▶ TASK TO CARRY OUT: What number of lines in the data below contain the string "surface"? Answer with that number alone.

Saved data entries:
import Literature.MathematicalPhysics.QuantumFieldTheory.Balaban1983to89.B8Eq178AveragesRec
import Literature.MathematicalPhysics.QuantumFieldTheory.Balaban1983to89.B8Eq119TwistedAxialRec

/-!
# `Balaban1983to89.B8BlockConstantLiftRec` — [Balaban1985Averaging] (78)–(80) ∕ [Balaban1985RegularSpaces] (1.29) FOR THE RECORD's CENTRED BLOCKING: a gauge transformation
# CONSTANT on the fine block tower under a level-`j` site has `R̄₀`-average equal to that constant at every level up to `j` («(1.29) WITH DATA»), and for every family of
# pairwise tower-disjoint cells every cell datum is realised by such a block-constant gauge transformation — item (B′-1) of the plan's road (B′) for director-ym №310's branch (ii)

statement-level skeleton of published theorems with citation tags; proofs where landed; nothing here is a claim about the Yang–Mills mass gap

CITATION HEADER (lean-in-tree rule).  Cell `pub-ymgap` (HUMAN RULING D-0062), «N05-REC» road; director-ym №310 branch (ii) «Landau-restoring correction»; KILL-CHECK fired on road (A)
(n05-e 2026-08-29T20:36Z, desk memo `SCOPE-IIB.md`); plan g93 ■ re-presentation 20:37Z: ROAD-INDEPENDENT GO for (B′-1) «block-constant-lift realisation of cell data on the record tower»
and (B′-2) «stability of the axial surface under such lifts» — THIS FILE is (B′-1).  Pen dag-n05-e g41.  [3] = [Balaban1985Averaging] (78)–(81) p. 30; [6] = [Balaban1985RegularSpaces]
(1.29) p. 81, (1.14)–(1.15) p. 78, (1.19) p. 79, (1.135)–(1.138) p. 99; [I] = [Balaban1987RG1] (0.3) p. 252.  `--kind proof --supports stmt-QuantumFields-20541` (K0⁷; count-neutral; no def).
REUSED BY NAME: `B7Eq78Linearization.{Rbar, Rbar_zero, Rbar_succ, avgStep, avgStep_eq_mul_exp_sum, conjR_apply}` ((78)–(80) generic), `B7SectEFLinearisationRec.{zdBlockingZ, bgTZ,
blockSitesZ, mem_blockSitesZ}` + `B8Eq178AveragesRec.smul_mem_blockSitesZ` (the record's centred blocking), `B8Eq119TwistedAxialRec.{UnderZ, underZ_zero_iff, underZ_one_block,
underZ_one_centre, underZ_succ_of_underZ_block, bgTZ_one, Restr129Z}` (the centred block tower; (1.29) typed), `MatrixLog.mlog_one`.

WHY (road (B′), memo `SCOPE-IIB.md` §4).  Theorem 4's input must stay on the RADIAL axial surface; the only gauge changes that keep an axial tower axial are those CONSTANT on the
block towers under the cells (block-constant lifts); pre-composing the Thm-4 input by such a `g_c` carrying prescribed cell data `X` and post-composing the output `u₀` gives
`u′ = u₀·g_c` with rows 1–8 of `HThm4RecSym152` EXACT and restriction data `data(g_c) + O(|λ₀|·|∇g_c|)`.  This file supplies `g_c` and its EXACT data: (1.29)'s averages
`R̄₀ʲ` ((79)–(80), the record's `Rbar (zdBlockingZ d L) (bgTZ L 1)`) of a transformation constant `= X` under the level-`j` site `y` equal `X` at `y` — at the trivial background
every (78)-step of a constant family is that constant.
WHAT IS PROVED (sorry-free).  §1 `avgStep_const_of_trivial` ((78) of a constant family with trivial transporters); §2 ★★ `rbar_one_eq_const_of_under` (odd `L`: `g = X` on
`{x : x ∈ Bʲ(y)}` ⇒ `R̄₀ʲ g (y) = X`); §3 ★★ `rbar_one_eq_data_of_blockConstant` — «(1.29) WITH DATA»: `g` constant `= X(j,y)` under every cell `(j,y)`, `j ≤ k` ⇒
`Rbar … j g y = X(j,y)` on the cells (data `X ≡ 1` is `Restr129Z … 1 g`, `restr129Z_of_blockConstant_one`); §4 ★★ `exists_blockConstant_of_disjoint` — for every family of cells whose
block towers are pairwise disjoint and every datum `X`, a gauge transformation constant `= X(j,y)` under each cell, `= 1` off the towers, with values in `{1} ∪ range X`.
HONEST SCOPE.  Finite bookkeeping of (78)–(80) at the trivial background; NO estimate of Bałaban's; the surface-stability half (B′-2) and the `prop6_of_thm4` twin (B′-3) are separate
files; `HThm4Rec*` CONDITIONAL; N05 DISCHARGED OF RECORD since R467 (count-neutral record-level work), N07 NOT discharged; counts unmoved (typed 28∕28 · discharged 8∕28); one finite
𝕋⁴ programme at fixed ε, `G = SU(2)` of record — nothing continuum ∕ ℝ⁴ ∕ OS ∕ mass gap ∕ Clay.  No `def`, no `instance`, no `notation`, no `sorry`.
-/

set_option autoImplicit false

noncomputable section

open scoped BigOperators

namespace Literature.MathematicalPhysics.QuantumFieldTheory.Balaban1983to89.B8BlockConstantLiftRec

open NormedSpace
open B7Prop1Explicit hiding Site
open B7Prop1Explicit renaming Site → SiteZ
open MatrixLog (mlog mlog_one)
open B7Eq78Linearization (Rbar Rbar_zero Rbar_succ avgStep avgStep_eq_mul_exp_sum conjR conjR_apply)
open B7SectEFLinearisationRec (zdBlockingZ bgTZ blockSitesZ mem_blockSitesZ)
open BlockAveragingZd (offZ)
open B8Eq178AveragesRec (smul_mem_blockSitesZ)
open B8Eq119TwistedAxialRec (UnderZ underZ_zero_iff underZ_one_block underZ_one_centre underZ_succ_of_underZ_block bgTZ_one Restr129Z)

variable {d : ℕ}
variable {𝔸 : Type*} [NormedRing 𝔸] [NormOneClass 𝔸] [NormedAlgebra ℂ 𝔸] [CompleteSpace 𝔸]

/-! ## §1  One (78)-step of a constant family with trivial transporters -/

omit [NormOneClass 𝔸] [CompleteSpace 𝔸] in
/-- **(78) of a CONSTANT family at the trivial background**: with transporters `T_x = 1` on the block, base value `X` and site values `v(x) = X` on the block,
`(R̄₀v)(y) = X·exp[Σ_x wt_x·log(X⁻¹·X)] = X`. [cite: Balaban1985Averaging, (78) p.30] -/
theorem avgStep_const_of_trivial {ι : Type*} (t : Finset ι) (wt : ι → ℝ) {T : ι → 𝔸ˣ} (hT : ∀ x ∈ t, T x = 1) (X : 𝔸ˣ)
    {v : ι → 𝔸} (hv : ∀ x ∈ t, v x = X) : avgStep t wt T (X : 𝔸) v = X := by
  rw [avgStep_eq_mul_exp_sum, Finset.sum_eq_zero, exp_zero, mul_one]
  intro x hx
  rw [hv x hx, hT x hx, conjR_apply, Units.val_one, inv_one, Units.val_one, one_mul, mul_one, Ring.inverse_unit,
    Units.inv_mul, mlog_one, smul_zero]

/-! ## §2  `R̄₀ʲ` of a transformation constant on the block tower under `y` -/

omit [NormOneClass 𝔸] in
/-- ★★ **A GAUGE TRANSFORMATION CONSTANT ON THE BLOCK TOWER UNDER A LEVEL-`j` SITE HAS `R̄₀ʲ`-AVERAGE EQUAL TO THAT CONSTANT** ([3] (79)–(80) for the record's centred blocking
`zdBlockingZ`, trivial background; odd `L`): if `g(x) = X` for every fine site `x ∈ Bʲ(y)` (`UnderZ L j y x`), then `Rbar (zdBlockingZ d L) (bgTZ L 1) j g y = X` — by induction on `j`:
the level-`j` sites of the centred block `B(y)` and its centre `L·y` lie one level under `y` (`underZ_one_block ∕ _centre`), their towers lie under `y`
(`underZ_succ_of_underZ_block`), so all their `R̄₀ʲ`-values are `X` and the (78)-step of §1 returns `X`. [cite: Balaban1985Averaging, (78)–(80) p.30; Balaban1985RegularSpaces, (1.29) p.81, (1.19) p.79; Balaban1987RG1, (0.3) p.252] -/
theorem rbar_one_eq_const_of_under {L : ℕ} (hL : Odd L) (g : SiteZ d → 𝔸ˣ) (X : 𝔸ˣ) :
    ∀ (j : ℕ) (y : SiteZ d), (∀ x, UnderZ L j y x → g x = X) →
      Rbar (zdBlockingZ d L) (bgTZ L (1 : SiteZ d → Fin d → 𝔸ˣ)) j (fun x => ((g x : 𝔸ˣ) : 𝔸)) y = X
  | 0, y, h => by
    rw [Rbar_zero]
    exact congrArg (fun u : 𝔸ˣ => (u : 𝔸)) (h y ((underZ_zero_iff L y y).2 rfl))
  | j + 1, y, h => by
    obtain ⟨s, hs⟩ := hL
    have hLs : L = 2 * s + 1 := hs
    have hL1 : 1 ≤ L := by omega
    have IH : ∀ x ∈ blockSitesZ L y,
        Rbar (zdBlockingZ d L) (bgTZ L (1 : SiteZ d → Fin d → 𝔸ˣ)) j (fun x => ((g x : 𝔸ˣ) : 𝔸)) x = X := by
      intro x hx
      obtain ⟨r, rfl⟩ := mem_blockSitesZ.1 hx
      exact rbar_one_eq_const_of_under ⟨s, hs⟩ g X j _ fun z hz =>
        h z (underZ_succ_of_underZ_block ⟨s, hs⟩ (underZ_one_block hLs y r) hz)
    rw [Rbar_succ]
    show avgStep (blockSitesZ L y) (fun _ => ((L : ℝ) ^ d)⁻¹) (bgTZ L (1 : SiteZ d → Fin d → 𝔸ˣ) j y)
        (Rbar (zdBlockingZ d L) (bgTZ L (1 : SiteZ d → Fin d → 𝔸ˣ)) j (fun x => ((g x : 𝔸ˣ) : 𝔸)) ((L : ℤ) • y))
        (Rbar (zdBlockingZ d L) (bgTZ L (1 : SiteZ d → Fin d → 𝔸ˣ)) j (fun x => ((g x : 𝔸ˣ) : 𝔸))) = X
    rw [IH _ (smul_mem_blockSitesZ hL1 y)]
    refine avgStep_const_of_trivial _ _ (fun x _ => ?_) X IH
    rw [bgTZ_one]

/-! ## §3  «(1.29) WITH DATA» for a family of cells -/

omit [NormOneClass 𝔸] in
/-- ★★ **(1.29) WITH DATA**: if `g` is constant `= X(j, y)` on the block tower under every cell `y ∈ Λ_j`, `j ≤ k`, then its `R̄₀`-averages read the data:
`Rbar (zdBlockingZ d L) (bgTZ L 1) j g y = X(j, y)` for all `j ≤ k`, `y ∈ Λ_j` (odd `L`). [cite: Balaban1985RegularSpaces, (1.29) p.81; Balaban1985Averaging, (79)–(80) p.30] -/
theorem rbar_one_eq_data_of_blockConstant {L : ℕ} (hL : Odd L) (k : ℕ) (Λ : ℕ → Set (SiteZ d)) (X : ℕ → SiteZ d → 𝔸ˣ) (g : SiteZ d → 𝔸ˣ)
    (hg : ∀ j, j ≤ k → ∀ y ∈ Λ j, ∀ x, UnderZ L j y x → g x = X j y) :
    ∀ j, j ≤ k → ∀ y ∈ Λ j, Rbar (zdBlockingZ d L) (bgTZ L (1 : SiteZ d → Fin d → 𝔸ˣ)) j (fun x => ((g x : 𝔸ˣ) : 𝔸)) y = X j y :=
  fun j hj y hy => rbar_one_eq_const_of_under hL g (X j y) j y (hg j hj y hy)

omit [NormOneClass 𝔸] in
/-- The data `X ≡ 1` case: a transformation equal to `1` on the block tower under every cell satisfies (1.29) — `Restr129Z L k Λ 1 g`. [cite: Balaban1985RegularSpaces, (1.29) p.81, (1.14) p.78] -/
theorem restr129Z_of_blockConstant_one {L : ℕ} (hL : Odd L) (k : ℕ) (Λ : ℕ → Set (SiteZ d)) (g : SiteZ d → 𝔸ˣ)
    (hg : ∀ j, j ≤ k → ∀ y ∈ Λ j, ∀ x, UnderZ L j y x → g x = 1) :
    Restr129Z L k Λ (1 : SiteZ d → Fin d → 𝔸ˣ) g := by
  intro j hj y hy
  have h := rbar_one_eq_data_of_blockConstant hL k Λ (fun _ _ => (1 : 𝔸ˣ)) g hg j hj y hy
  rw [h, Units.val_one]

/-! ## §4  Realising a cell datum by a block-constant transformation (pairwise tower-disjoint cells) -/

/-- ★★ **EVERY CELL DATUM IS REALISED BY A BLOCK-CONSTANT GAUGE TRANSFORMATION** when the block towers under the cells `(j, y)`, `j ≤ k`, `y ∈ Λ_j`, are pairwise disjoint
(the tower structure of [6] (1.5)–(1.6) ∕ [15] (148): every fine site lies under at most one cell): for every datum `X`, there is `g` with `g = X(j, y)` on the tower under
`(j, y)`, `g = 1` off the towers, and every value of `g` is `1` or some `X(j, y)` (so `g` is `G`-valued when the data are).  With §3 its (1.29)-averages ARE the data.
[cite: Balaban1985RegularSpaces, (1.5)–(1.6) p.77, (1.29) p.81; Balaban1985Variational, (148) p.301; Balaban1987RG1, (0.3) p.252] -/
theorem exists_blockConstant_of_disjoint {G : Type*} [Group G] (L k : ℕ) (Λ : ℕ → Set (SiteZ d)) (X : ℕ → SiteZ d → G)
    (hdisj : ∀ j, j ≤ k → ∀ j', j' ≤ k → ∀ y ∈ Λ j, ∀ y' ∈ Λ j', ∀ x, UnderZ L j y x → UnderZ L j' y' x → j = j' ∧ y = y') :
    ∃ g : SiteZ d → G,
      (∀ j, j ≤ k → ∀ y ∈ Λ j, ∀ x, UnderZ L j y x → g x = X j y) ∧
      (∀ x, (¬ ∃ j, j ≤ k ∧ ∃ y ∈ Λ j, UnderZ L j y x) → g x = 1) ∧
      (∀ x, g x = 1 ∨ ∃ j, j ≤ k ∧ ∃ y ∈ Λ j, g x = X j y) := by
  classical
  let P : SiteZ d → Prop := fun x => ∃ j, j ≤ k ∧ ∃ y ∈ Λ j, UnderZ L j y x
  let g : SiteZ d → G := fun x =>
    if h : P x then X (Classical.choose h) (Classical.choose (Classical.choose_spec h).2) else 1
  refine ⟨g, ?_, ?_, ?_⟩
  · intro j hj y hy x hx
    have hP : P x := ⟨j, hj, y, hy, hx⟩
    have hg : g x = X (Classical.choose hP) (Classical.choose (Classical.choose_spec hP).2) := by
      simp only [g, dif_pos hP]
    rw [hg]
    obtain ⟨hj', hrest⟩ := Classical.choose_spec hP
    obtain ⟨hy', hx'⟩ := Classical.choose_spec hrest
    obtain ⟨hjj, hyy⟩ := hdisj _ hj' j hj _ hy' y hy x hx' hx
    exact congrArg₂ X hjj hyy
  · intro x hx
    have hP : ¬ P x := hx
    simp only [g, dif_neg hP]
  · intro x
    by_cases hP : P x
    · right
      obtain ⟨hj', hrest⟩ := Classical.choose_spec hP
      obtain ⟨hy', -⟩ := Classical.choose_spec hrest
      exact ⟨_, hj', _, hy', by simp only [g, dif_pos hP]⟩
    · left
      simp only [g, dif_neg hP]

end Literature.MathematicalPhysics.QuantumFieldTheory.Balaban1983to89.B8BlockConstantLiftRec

▶ EXERCISE OUTPUT: 3